Hackers
De Nederlandse journalist Gerard Janssen (54) dook onder in de wondere wereld van de hackers. Eind 2020 was hij er getuige van hoe ze in Gent het Twitteraccount van Donald Trump hackten. “Zijn wachtwoord was: maga2020!”
De voorbije jaren wist Gerard Janssen het vertrouwen te winnen van het kruim van de Nederlandse hackergemeenschap. In zijn fascinerende boek Hackers brengt hij de soms ijzingwekkende gevaren van het wereldwijde web in kaart en volgt hij een aantal ‘Grumpy Old Hackers’ op de voet.
Gaandeweg werd Janssen ‘one of the gang’. Vandaag is hij als redacteur actief bij het door ethisch hacker Victor Gevers opgerichte Dutch Institute for Vulnerability Disclosure (DIVD).
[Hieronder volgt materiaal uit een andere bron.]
/-! ## §4 The majorant split of an F-ledger (PROVED): (B♮) ⟸ (M) `sqVal ≤ g on [0,1]⁶` ∧ (G) the g-ledger -/

section Major

variable {P : PeriodicConfiguration 3}

/-- ★ **(M) FINITE-DIMENSIONAL MAJORANT**: on `[0,1]⁶` the square-sum value at `C` is at most `g`. -/
def SqMajorQ (C : ℝ) (g : (Fin 3 × Bool → ℝ) → ℝ) : Prop :=
  ∀ Wv : Fin 3 × Bool → ℝ, (∀ p, 0 ≤ Wv p) → (∀ p, Wv p ≤ 1) → sqVal C Wv ≤ g Wv

/-- `frameVal_mono` (docstring added by the landing lane; see the module docstring). [formal bookkeeping] -/
theorem frameVal_mono {F G : (Fin 3 × Bool → ℝ) → ℝ} {τ r₁ : ℝ} {W : E3 → ℝ} {y z : E3} (hF0 : ∀ Wv, 0 ≤ F Wv)
    (hFG : ∀ (c : E3) (f : Fin 3 → E3) (ρ : ℝ), Orthonormal ℝ f → 0 < ρ →
      F (fun p => W (octVertex c f ρ p.1 p.2)) ≤ G (fun p => W (octVertex c f ρ p.1 p.2)))
    (hne : (frameValSet G τ W P r₁ y z).Nonempty) : frameVal F τ W P r₁ y z ≤ frameVal G τ W P r₁ y z := by
  refine le_csInf hne ?_
  rintro t ⟨c, f, ρ, hf, hρ, hyv, hzv, hO, rfl⟩
  have hbdd : BddBelow (frameValSet F τ W P r₁ y z) := by
    refine ⟨0, ?_⟩
    rintro t' ⟨c', f', ρ', -, -, -, -, -, rfl⟩
    exact mul_nonneg (sq_nonneg _) (hF0 _)
  have hmem : (τ * (2 * ρ)) ^ 2 * F (fun p => W (octVertex c f ρ p.1 p.2)) ∈ frameValSet F τ W P r₁ y z :=
    ⟨c, f, ρ, hf, hρ, hyv, hzv, hO, rfl⟩
  exact (csInf_le hbdd hmem).trans (mul_le_mul_of_nonneg_left (hFG c f ρ hf hρ) (sq_nonneg _))

/-- ★★ **GLUE (PROVED)**: (M) `SqMajorQ C g` ∧ (G) the g-ledger ⟹ (B♮) the square-sum ledger at `C` (same constants). -/
theorem sqLedgerQ_of_major {cls : Set E3 → Prop} {C : ℝ} {g : (Fin 3 × Bool → ℝ) → ℝ} {s lam ℓ τ ϱ ϱχ r₁ r₂ ρlo ρhi c_T cχ : ℝ}
    (hs : 0 < s) (hlo : 0 < ρlo) (hM : SqMajorQ C g) (h : FLedgerQ cls g s lam ℓ τ ϱ ϱχ r₁ r₂ ρlo ρhi c_T cχ) :
    SqLedgerQ cls C s lam ℓ τ ϱ ϱχ r₁ r₂ ρlo ρhi c_T cχ := by
  classical
  obtain ⟨c_H, hc, h⟩ := h
  refine ⟨c_H, hc, fun P Cs X m D σ h1 h2 hcl h3 h4 h6 h7 h11 hFr => ?_⟩
  refine le_trans ?_ (h P Cs X m D σ h1 h2 hcl h3 h4 h6 h7 h11 hFr)
  unfold fShellL
  refine Finset.sum_le_sum fun y hy => ?_
  have hyP : y ∈ P.points := P.mem_points_of_mem_motif hy
  have hF := h1.finite_inter_closedBall hs y r₂
  set T : Finset E3 := hF.toFinset with hT
  have hmemT : ∀ z, z ∈ P.points → dist y z ≤ r₂ → z ∈ T := fun z hz hd => by
    rw [hT, Set.Finite.mem_toFinset]
    exact ⟨hz, Metric.mem_closedBall.2 (by rw [dist_comm]; exact hd)⟩
  rw [finsum_eq_sum_of_support_subset (s := T), finsum_eq_sum_of_support_subset (s := T)]
  · refine Finset.sum_le_sum fun z _ => ?_
    split_ifs with hsel
    · obtain ⟨c, f, ρ, hf, hρ1, hρ2, hyv, hzv, hO⟩ := hFr y hyP z hsel.1.1 hsel.1.2.1 hsel.1.2.2
      have hρ : 0 < ρ := by linarith
      have key := frameVal_mono (P := P) (τ := τ) (r₁ := r₁) (y := y) (z := z) (W := siteW ϱχ D σ X ϱ Cs) (F := sqVal C) (G := g)
        (fun Wv => sqVal_nonneg C Wv)
        (fun c f ρ _ _ => hM (fun p => siteW ϱχ D σ X ϱ Cs (octVertex c f ρ p.1 p.2)) (fun p => siteW_nonneg X ϱ Cs _)
            (fun p => siteW_le_one ϱχ D σ X ϱ Cs _))
        ⟨_, c, f, ρ, hf, hρ, hyv, hzv, hO, rfl⟩
      linarith
    · exact le_rfl
  · intro z hz
    by_contra hzT
    exact (Function.mem_support.1 hz) (if_neg fun h' => hzT (hmemT z h'.1.1 h'.1.2.2))
  · intro z hz
    by_contra hzT
    exact (Function.mem_support.1 hz) (if_neg fun h' => hzT (hmemT z h'.1.1 h'.1.2.2))
import Literature.Analysis.FluidPDE.LeiZhang2017SmallSwirlProof
import Summits.NavierStokesRegularity.NavierStokesRegularity.Theorems.CertifiedBlowupCertifiedBlowupAxisymBlowupSwirlPersists
import HarnessLib

/-!
# Witnesses of the crux `CertifiedBlowupAxisymBlowup` are never in the Lei–Zhang small-swirl regime

Theorems file landed `--supports stmt-NavierStokesRegularity-0727`, line `compact-amplification`
(continuation lead c2; bet route `SwirlThreshold`). Route `SwirlThreshold` brackets the swirl
threshold `Re_c` of the axisymmetric blow-up problem; its crux #2 `SmallSwirlRegularity` asks for an
ABSOLUTE lower bound, while print only has RELATIVE ones. The relative bound of Lei–Zhang 2017,
Thm. 1.4 — global regularity when `‖Γ₀‖_{L^∞} ≤ δ M₀⁻¹`,
`M₀ = (‖ω₀^θ/r‖_{L²} + ‖(u₀^θ)²/r‖_{L²}) ‖Γ₀‖_{L²}`, `δ` absolute (`ν = 1`) — is a THEOREM of the
tree (`LeiZhang2017_smallSwirl_regularity_holds`). This file records its contrapositive at the crux,
kernel-checked: there is an absolute `δ > 0` such that the datum of EVERY unit-viscosity witness
whose data functionals are finite satisfies `‖Γ₀‖_{L^∞} > δ / M₀` — blow-up data never have small
swirl relative to `M₀` (`swirl_not_small_of_isMaximalSmoothSolution_one`, registered stub). Unit
viscosity is no restriction by the landed normal form `certifiedBlowupAxisymBlowup_iff_forall_nu_T`.

No new definitions, no named-fact hypotheses, no `sorry`.

## References

* Z. Lei, Q. S. Zhang, *Criticality of the axially symmetric Navier–Stokes equations*, Pacific J.
  Math. 289 (2017), Thm. 1.4. [LeiZhang2017]
-/

-- the summit and its single problem share the name (D-0017 nested layout)
set_option linter.dupNamespace false

noncomputable section

open MeasureTheory Set Function Filter Topology Metric
open scoped ENNReal NNReal

namespace Summit.NavierStokesRegularity.NavierStokesRegularity.Theorems.CertifiedBlowupAxisymBlowup.CompactAmplification

open Literature.Analysis.FluidPDE

/-- **Blow-up data never have small swirl relative to `M₀`** (registered stub of
stmt-NavierStokesRegularity-0727; contrapositive of Lei–Zhang 2017 Thm. 1.4 =
`LeiZhang2017_smallSwirl_regularity_holds` at the crux): there is an absolute `δ > 0` such that for
every maximal Leray–Hopf classical solution `(u, p)` of unit viscosity and finite lifespan `T` from a
rapidly decaying axisymmetric datum with `ω₀^θ/r`, `(u₀^θ)²/r`, `Γ₀ ∈ L²`, one has
`δ / M₀(u 0) < ‖Γ₀‖_{L^∞}` (in `[0, ∞]`). The axisymmetry of all slices required by the tree fact is
`isAxisymmetric_slice_of_lerayHopf_classical`; `Γ₀ ∈ L^∞` is automatic
(`HasRapidSpatialDecay.eLpNorm_swirl_lt_top`). [cite: LeiZhang2017, Thm. 1.4] -/
theorem swirl_not_small_of_isMaximalSmoothSolution_one : ∃ δ : ℝ, 0 < δ ∧ ∀ {T : ℝ} {u : ℝ → EuclideanSpace ℝ (Fin 3) → EuclideanSpace ℝ (Fin 3)} {p : ℝ → EuclideanSpace ℝ (Fin 3) → ℝ}, 0 < T → IsMaximalSmoothSolution 1 0 u p T → IsLerayHopfOn T 1 0 (u 0) u → HasRapidSpatialDecay (u 0) → IsAxisymmetric (u 0) → eLpNorm (LeiZhang2017.bigOmega (u 0)) 2 volume < ⊤ → eLpNorm (LeiZhang2017.vSq (u 0)) 2 volume < ⊤ → eLpNorm (swirl (u 0)) 2 volume < ⊤ → ENNReal.ofReal δ / LeiZhang2017.M0 (u 0) < eLpNorm (swirl (u 0)) ⊤ volume := by
  obtain ⟨δ, hδ, h⟩ := LeiZhang2017_smallSwirl_regularity_holds
  refine ⟨δ, hδ, fun {T u p} hT hmax hLH hdec haxi hΩ hV hΓ2 => ?_⟩
  by_contra hle
  rw [not_lt] at hle
  exact hmax.2 (h T u p hT hmax.1 hLH hdec
    (isAxisymmetric_slice_of_lerayHopf_classical one_pos hmax.1 hLH hdec haxi) hΩ hV hΓ2
    hdec.eLpNorm_swirl_lt_top hle)

end Summit.NavierStokesRegularity.NavierStokesRegularity.Theorems.CertifiedBlowupAxisymBlowup.CompactAmplification

end
import Literature.NumberTheory.EllipticCurves.PAdicLFunctionMuInvariantCertificateProofs
import HarnessLib

/-!
# Route `ByReductionTypeAtTwo` (K4), TOWER road / shared μ₂-supply target — the `μ = 0` CERTIFICATE AT `p = 2`,
# part 1/2: Newton inversion below degree `2ⁿ` and the Lucas congruence of binomial coefficients modulo `2`

Cell `bsd-2adic`, seat `bsd-2adic-tower-1` (GEN 24), `--supports stmt-BirchSwinnertonDyer-19271` (helper; brick
P4 of the kernel road «analytic `μ = 0` at `2` on {good ordinary at `2`, `E[2]` irreducible}», lemmas half —
split off `ByReductionTypeAtTwoAnalyticMuCertificate.lean` for the 400-line cap).  Theorems only; no
definition, no named fact, no `sorry`.  Both lemmas are bsd-print-x9's / b2b-bsdres cc-typer-3's PRIVATE
lemmas (`PAdicLFunctionMuInvariantCertificateProofs` §0, `PAdicLFunctionRiemannSumCongruenceCertificateProofs`
Lucas block) re-run at `p = 2` and exported, credit there:

* `norm_le_of_forall_norm_sum_mul_choose_le_two` — NEWTON INVERSION: if all `∑_s ν(s)(s choose k)`, `k < 2ⁿ`,
  lie in a ball then so does every `ν(s)` (Gregory–Newton, Mathlib `shift_eq_sum_fwdDiff_iter`);
* `norm_natCast_choose_sub_choose_le_half` — LUCAS: `‖(x choose k) − (y choose k)‖₂ ≤ ½` for
  `x ≡ y (mod 2ⁿ)`, `k < 2ⁿ` (Mathlib `Choose.choose_modEq_choose_mul_prod_range_choose`).

HONEST FRAMING: folklore; nothing about any curve is asserted; beyond-print: no.  BSD is not proved by any of this.

References: [MazurTateTeitelbaum1986Invent] §I.11–I.13; [Washington1997] §7.2.
-/

-- the summit namespace repeats `BirchSwinnertonDyer` by design (summit = problem); linter moot
set_option linter.dupNamespace false
set_option autoImplicit false

noncomputable section

namespace Summit.BirchSwinnertonDyer.BirchSwinnertonDyer.Theorems.AnalyticMuTwo

open Filter Topology
open scoped MatrixGroups ModularForm fwdDiff

open CongruenceSubgroup Literature.NumberTheory.EllipticCurves Literature.NumberTheory.EllipticCurves.ModularForms

/-! ### §0 Newton inversion below degree `2ⁿ` (bsd-print-x9's private lemma, re-run at `p = 2`) -/

section Newton

/-- Iterated forward differences of a function with values in the ball of radius `B` of `ℚ₂` stay in that
ball. [folklore] -/
private theorem norm_fwdDiff_iter_le_two {g : ℕ → ℚ_[2]} {B : ℝ} (hg : ∀ x, ‖g x‖ ≤ B) (k x : ℕ) :
    ‖(Δ_[1])^[k] g x‖ ≤ B := by
  induction k generalizing x with
  | zero => simpa using hg x
  | succ k ih =>
    rw [Function.iterate_succ', Function.comp_apply]
    show ‖(Δ_[1])^[k] g (x + 1) - (Δ_[1])^[k] g x‖ ≤ B
    calc ‖(Δ_[1])^[k] g (x + 1) - (Δ_[1])^[k] g x‖
        = ‖(Δ_[1])^[k] g (x + 1) + -(Δ_[1])^[k] g x‖ := by rw [sub_eq_add_neg]
      _ ≤ max ‖(Δ_[1])^[k] g (x + 1)‖ ‖-(Δ_[1])^[k] g x‖ := Padic.nonarchimedean _ _
      _ ≤ B := by rw [norm_neg]; exact max_le (ih _) (ih _)

/-- **Newton inversion below degree `2ⁿ`** (Gregory–Newton): if all `∑_s ν(s)·(s choose k)`, `k < 2ⁿ`, have
norm `≤ B` then every `ν(s)` has norm `≤ B`.  Verbatim bsd-print-x9's `norm_le_of_forall_norm_sum_mul_choose_le`
(private there) at `p = 2`. [cite: Washington1997, §7.2] [cite: MazurTateTeitelbaum1986Invent, §I.11–I.13] -/
theorem norm_le_of_forall_norm_sum_mul_choose_le_two {n : ℕ} (ν : ZMod (2 ^ n) → ℚ_[2]) {B : ℝ}
    (hB : ∀ k < 2 ^ n, ‖∑ s : ZMod (2 ^ n), ν s * ((s.val.choose k : ℕ) : ℚ_[2])‖ ≤ B)
    (s₀ : ZMod (2 ^ n)) : ‖ν s₀‖ ≤ B := by
  classical
  haveI : NeZero (2 ^ n) := ⟨pow_ne_zero _ two_ne_zero⟩
  have hB0 : 0 ≤ B := (norm_nonneg _).trans (hB 0 (pow_pos two_pos n))
  set g : ℕ → ℚ_[2] := fun x ↦ if x = s₀.val then 1 else 0 with hg_def
  set b : ℕ → ℚ_[2] := fun k ↦ (Δ_[1])^[k] g 0 with hb_def
  have hg1 : ∀ x, ‖g x‖ ≤ 1 := fun x ↦ by
    rw [hg_def]; dsimp only; split_ifs <;> simp
  have hb : ∀ k, ‖b k‖ ≤ 1 := fun k ↦ norm_fwdDiff_iter_le_two hg1 k 0
  have hnewton : ∀ x : ℕ, g x = ∑ k ∈ Finset.range (x + 1), ((x.choose k : ℕ) : ℚ_[2]) * b k := by
    intro x
    have h := shift_eq_sum_fwdDiff_iter (1 : ℕ) g x 0
    rw [zero_add, smul_eq_mul, mul_one] at h
    rw [h]
    refine Finset.sum_congr rfl fun k _ ↦ ?_
    rw [hb_def, nsmul_eq_mul]
  have hnewton' : ∀ s : ZMod (2 ^ n),
      g s.val = ∑ k ∈ Finset.range (2 ^ n), ((s.val.choose k : ℕ) : ℚ_[2]) * b k := by
    intro s
    rw [hnewton s.val]
    refine Finset.sum_subset (Finset.range_mono (Nat.succ_le_of_lt (ZMod.val_lt s))) ?_
    intro k _ hk'
    rw [Finset.mem_range, not_lt] at hk'
    rw [Nat.choose_eq_zero_of_lt (Nat.lt_of_succ_le hk'), Nat.cast_zero, zero_mul]
  have hkey : ν s₀ = ∑ k ∈ Finset.range (2 ^ n),
      b k * ∑ s : ZMod (2 ^ n), ν s * ((s.val.choose k : ℕ) : ℚ_[2]) := by
    calc ν s₀ = ∑ s : ZMod (2 ^ n), ν s * g s.val := by
          rw [Finset.sum_eq_single s₀]
          · rw [hg_def]; simp
          · intro s _ hs
            have : s.val ≠ s₀.val := fun h ↦ hs (ZMod.val_injective _ h)
            rw [hg_def]; simp [this]
          · intro h; exact absurd (Finset.mem_univ _) h
      _ = ∑ s : ZMod (2 ^ n), ∑ k ∈ Finset.range (2 ^ n),
            b k * (ν s * ((s.val.choose k : ℕ) : ℚ_[2])) := by
          refine Finset.sum_congr rfl fun s _ ↦ ?_
          rw [hnewton' s, Finset.mul_sum]
          refine Finset.sum_congr rfl fun k _ ↦ ?_
          ring
      _ = _ := by
          rw [Finset.sum_comm]
          refine Finset.sum_congr rfl fun k _ ↦ ?_
          rw [Finset.mul_sum]
  rw [hkey]
  refine IsUltrametricDist.norm_sum_le_of_forall_le_of_nonneg hB0 fun k hk ↦ ?_
  rw [norm_mul]
  calc ‖b k‖ * ‖∑ s : ZMod (2 ^ n), ν s * ((s.val.choose k : ℕ) : ℚ_[2])‖ ≤ 1 * B :=
        mul_le_mul (hb k) (hB k (Finset.mem_range.mp hk)) (norm_nonneg _) zero_le_one
    _ = B := one_mul B

end Newton

/-! ### §1 Lucas at `p = 2`: `(x choose k) ≡ (y choose k) (mod 2)` for `x ≡ y (mod 2ⁿ)`, `k < 2ⁿ` -/

section Lucas

/-- The `i`-th binary digit of `x` only depends on `x mod 2ⁿ` for `i < n`. [folklore] -/
private theorem div_pow_mod_eq_of_modEq_pow_two {x y n i : ℕ} (h : x ≡ y [MOD 2 ^ n]) (hi : i < n) :
    x / 2 ^ i % 2 = y / 2 ^ i % 2 := by
  have h' : x % (2 ^ i * 2) = y % (2 ^ i * 2) := by
    rw [← pow_succ]
    exact Nat.ModEq.of_dvd (pow_dvd_pow 2 hi) h
  rw [← Nat.mod_mul_right_div_self, ← Nat.mod_mul_right_div_self, h']

/-- **Lucas at `2`**: `‖(x choose k) − (y choose k)‖₂ ≤ ½` for `x ≡ y (mod 2ⁿ)` and `k < 2ⁿ` (both are
`∏_{i<n} (x_i choose k_i)` mod `2` with equal low digits; Mathlib `Choose.choose_modEq_choose_mul_prod_range_choose`).
Verbatim bsd-print-x9 / b2b-bsdres cc-typer-3's private lemma at `p = 2`. [cite: MazurTateTeitelbaum1986Invent, §I.12–I.13] -/
theorem norm_natCast_choose_sub_choose_le_half {x y n k : ℕ} (h : x ≡ y [MOD 2 ^ n])
    (hk : k < 2 ^ n) : ‖((x.choose k : ℕ) : ℚ_[2]) - (y.choose k : ℕ)‖ ≤ 2⁻¹ := by
  have hx := Choose.choose_modEq_choose_mul_prod_range_choose (n := x) (k := k) (p := 2) n
  have hy := Choose.choose_modEq_choose_mul_prod_range_choose (n := y) (k := k) (p := 2) n
  rw [Nat.div_eq_of_lt hk, Nat.choose_zero_right, Nat.cast_one, one_mul] at hx hy
  have hprod : ∏ i ∈ Finset.range n, (x / 2 ^ i % 2).choose (k / 2 ^ i % 2) =
      ∏ i ∈ Finset.range n, (y / 2 ^ i % 2).choose (k / 2 ^ i % 2) :=
    Finset.prod_congr rfl fun i hi ↦ by rw [div_pow_mod_eq_of_modEq_pow_two h (Finset.mem_range.mp hi)]
  rw [hprod] at hx
  have hdvd : (2 : ℤ) ∣ ((x.choose k : ℕ) : ℤ) - ((y.choose k : ℕ) : ℤ) := (hx.trans hy.symm).symm.dvd
  have hcast : ((x.choose k : ℕ) : ℚ_[2]) - (y.choose k : ℕ) =
      ((((x.choose k : ℕ) : ℤ) - ((y.choose k : ℕ) : ℤ) : ℤ) : ℚ_[2]) := by push_cast; rfl
  rw [hcast]
  have h := (Padic.norm_int_le_pow_iff_dvd
    (((x.choose k : ℕ) : ℤ) - ((y.choose k : ℕ) : ℤ)) 1).mpr (by rwa [pow_one])
  simpa using h

end Lucas


end Summit.BirchSwinnertonDyer.BirchSwinnertonDyer.Theorems.AnalyticMuTwo

end
import Summits.BirchSwinnertonDyer.BirchSwinnertonDyer.Theorems.PrintX8SharpFlatMuTransfer
import Summits.BirchSwinnertonDyer.BirchSwinnertonDyer.Theses.PrintX8
import HarnessLib

/-!
# Route `PrintX8`, crux `SharpFlatMainConjectureSmallImageX8` (stmt-BirchSwinnertonDyer-20402) BY NAME from
# K1 (stmt-19875) + the analytic rider of the ♯/♭ μ-transfer — the route-decl GLUE of
# `Theorems/PrintX8SharpFlatMuTransfer.lean` (cell `bsd-print-x8`, seat p1 gen 2; `--supports` 20402;
# theorems only; this file imports the route file, the μ-transfer file does not)

PARTITION (cell bsd-print-x8, leaf `ClassX8`): types-the-object-of; closes NONE (conditional on K1, the
rider, the construction fact `Sprung2012.thm714seq_sharpFlatColemanKato_zeta` and three published
facts); 0 cells move; beyond-print theorem: no. HONEST FRAMING as in the μ-transfer file: crux 20402
stays OPEN (its Eisenstein half K1 has no engine in print; the rider is the Perrin-Riou / Pollack
`μ(L^{♯/♭}) = 0` expectation class-wide, a finite certificate per pair).

References: [Sprung2012] Def. 6.1, Thm. 7.14, Thm. 7.16, Main [C] 7.21; [Kato2004Asterisque] Thm. 12.6,
§13.8; tree: `Theorems/PrintX8SharpFlatMuTransfer.lean` (§2), p3 g1's `PrintX8SmallImageMuReading` /
`PrintX8SmallImageMuSplit`.
-/

set_option linter.dupNamespace false
set_option autoImplicit false

noncomputable section

open scoped Classical NumberField MatrixGroups ModularForm

open NumberField IsDedekindDomain WeierstrassCurve CongruenceSubgroup Field
  Literature.NumberTheory.EllipticCurves Literature.NumberTheory.EllipticCurves.ModularForms
  Literature.NumberTheory.EllipticCurves.Rank1Residual
  Literature.NumberTheory.EllipticCurves.Sprung2017 Literature.NumberTheory.EllipticCurves.Sprung2012
  Literature.NumberTheory.EllipticCurves.GreenbergVatsal2000
  Literature.NumberTheory.EllipticCurves.ZpExtension Literature.NumberTheory.EllipticCurves.IwasawaAlgebra
  Summit.BirchSwinnertonDyer.BirchSwinnertonDyer.Theorems

namespace Summit.BirchSwinnertonDyer.BirchSwinnertonDyer.Theorems.PrintX8SharpFlatMuTransfer

/-- **20402 ⟸ 19875 + the analytic rider, modulo `hCK` and three published facts.** The crux
`SharpFlatMainConjectureSmallImageX8` (♯/♭ main [C] on the X8 pairs with `ρ̄_{E,3}` not onto and analytic
rank `≤ 1`, both colours) follows from K1 `SprungLowerDivisibilityAtThree` BY NAME and the displayed
class-wide rider «on those pairs, for every colour, the `•`-member of the Sprung pair of every newform has
a unit coefficient when non-zero» (the Perrin-Riou / Pollack `μ = 0` expectation; per pair a finite
certificate), granted `hCK`, Sprung 2012 Thm. 7.14 / Thm. 7.16 (rational) and the period unit at `3`.
§2 ∘ p3 g1's `PrintX8MuSplit.sharpFlatMainConjectureSmallImageX8_of_sprungLowerDivisibilityAtThree_of_muInvariant_eq_zero`.
CONDITIONAL; closes nothing; the rank hypothesis is unused (the road is rank-free).
[cite: Sprung2012, Thm. 7.14, Thm. 7.16 (p. 1504) and Main Conj. 7.21 (p. 1505)] [cite: Kato2004Asterisque, Thm. 12.6 (p. 222), §13.8] -/
theorem sharpFlatMainConjectureSmallImageX8_of_K1_of_sharpFlatMuAn
    (hCK : thm714seq_sharpFlatColemanKato_zeta)
    (h714 : thm714_sharpFlatSelmerDual_finite_torsion)
    (h716 : thm716_sharpFlatCharIdeal_divisibility)
    (h3 : realPeriodRat_eq_unit_mul_plusPeriod_three)
    (hK1 : Theses.PrintX8.SprungLowerDivisibilityAtThree)
    (hμan : ∀ (W : WeierstrassCurve ℚ) [W.IsElliptic] [W.IsGloballyMinimal] (p : ℕ) [Fact p.Prime],
        ClassX8 W p → ¬ Surj W p → ∀ (col : Chroma)
        (N : ℕ) (_ : NeZero N) (f : CuspForm (Gamma0 N) 2) (Lsharp Lflat : IwasawaAlgebra p),
        IsNewformOf W f → IsSprungPair f p (W.frobeniusTrace p) Lsharp Lflat →
        chromaticL col Lsharp Lflat ≠ 0 → HasUnitContent (chromaticL col Lsharp Lflat)) :
    Theses.PrintX8.SharpFlatMainConjectureSmallImageX8 := by
  intro W _ _ p _ hX hns _ col
  exact X8.sprungSharpFlatMainConjecture_of_lowerDivisibility_of_sharpFlatMuAn W p hCK h714 h716 h3 hX
    hns col (hK1 W p hX col) (hμan W p hX hns col)

/-- **The same from the route's `PublishedInputsX8` BY NAME** (conjuncts 4, 5, 7: Sprung 2012 Thm. 7.14,
Thm. 7.16, the period unit at `3`), plus `hCK` and the rider. CONDITIONAL; closes nothing.
[cite: Sprung2012, Thm. 7.14, Thm. 7.16 (p. 1504) and Main Conj. 7.21 (p. 1505)] -/
theorem sharpFlatMainConjectureSmallImageX8_of_publishedInputs_of_K1_of_sharpFlatMuAn
    (hCK : thm714seq_sharpFlatColemanKato_zeta) (hPub : Theses.PrintX8.PublishedInputsX8)
    (hK1 : Theses.PrintX8.SprungLowerDivisibilityAtThree)
    (hμan : ∀ (W : WeierstrassCurve ℚ) [W.IsElliptic] [W.IsGloballyMinimal] (p : ℕ) [Fact p.Prime],
        ClassX8 W p → ¬ Surj W p → ∀ (col : Chroma)
        (N : ℕ) (_ : NeZero N) (f : CuspForm (Gamma0 N) 2) (Lsharp Lflat : IwasawaAlgebra p),
        IsNewformOf W f → IsSprungPair f p (W.frobeniusTrace p) Lsharp Lflat →
        chromaticL col Lsharp Lflat ≠ 0 → HasUnitContent (chromaticL col Lsharp Lflat)) :
    Theses.PrintX8.SharpFlatMainConjectureSmallImageX8 := by
  obtain ⟨-, -, -, h714, h716, -, h3, -⟩ := hPub
  exact sharpFlatMainConjectureSmallImageX8_of_K1_of_sharpFlatMuAn hCK h714 h716 h3 hK1 hμan


end Summit.BirchSwinnertonDyer.BirchSwinnertonDyer.Theorems.PrintX8SharpFlatMuTransfer

end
Gevers’ vrijwilligersorganisatie houdt het internet in Nederland in de gaten. “Soms duiken er kwetsbaarheden op waar iedereen meteen bloednerveus van wordt’, zegt Gerard Janssen. “De hackers van DIVD kunnen in een paar uur tijd alle IP-adressen van de hele wereld scannen. Ze zien of er kwetsbare computers van ziekenhuizen of overheidsinstellingen tussen zitten en melden dat dan meteen. Tijdens de coronacrisis begon ik rapporten voor hen te schrijven; zo doorgrondde ik steeds beter hun werkwijze en motieven.”
Door met hen samen te werken, kreeg u inzage in hun drijfveren?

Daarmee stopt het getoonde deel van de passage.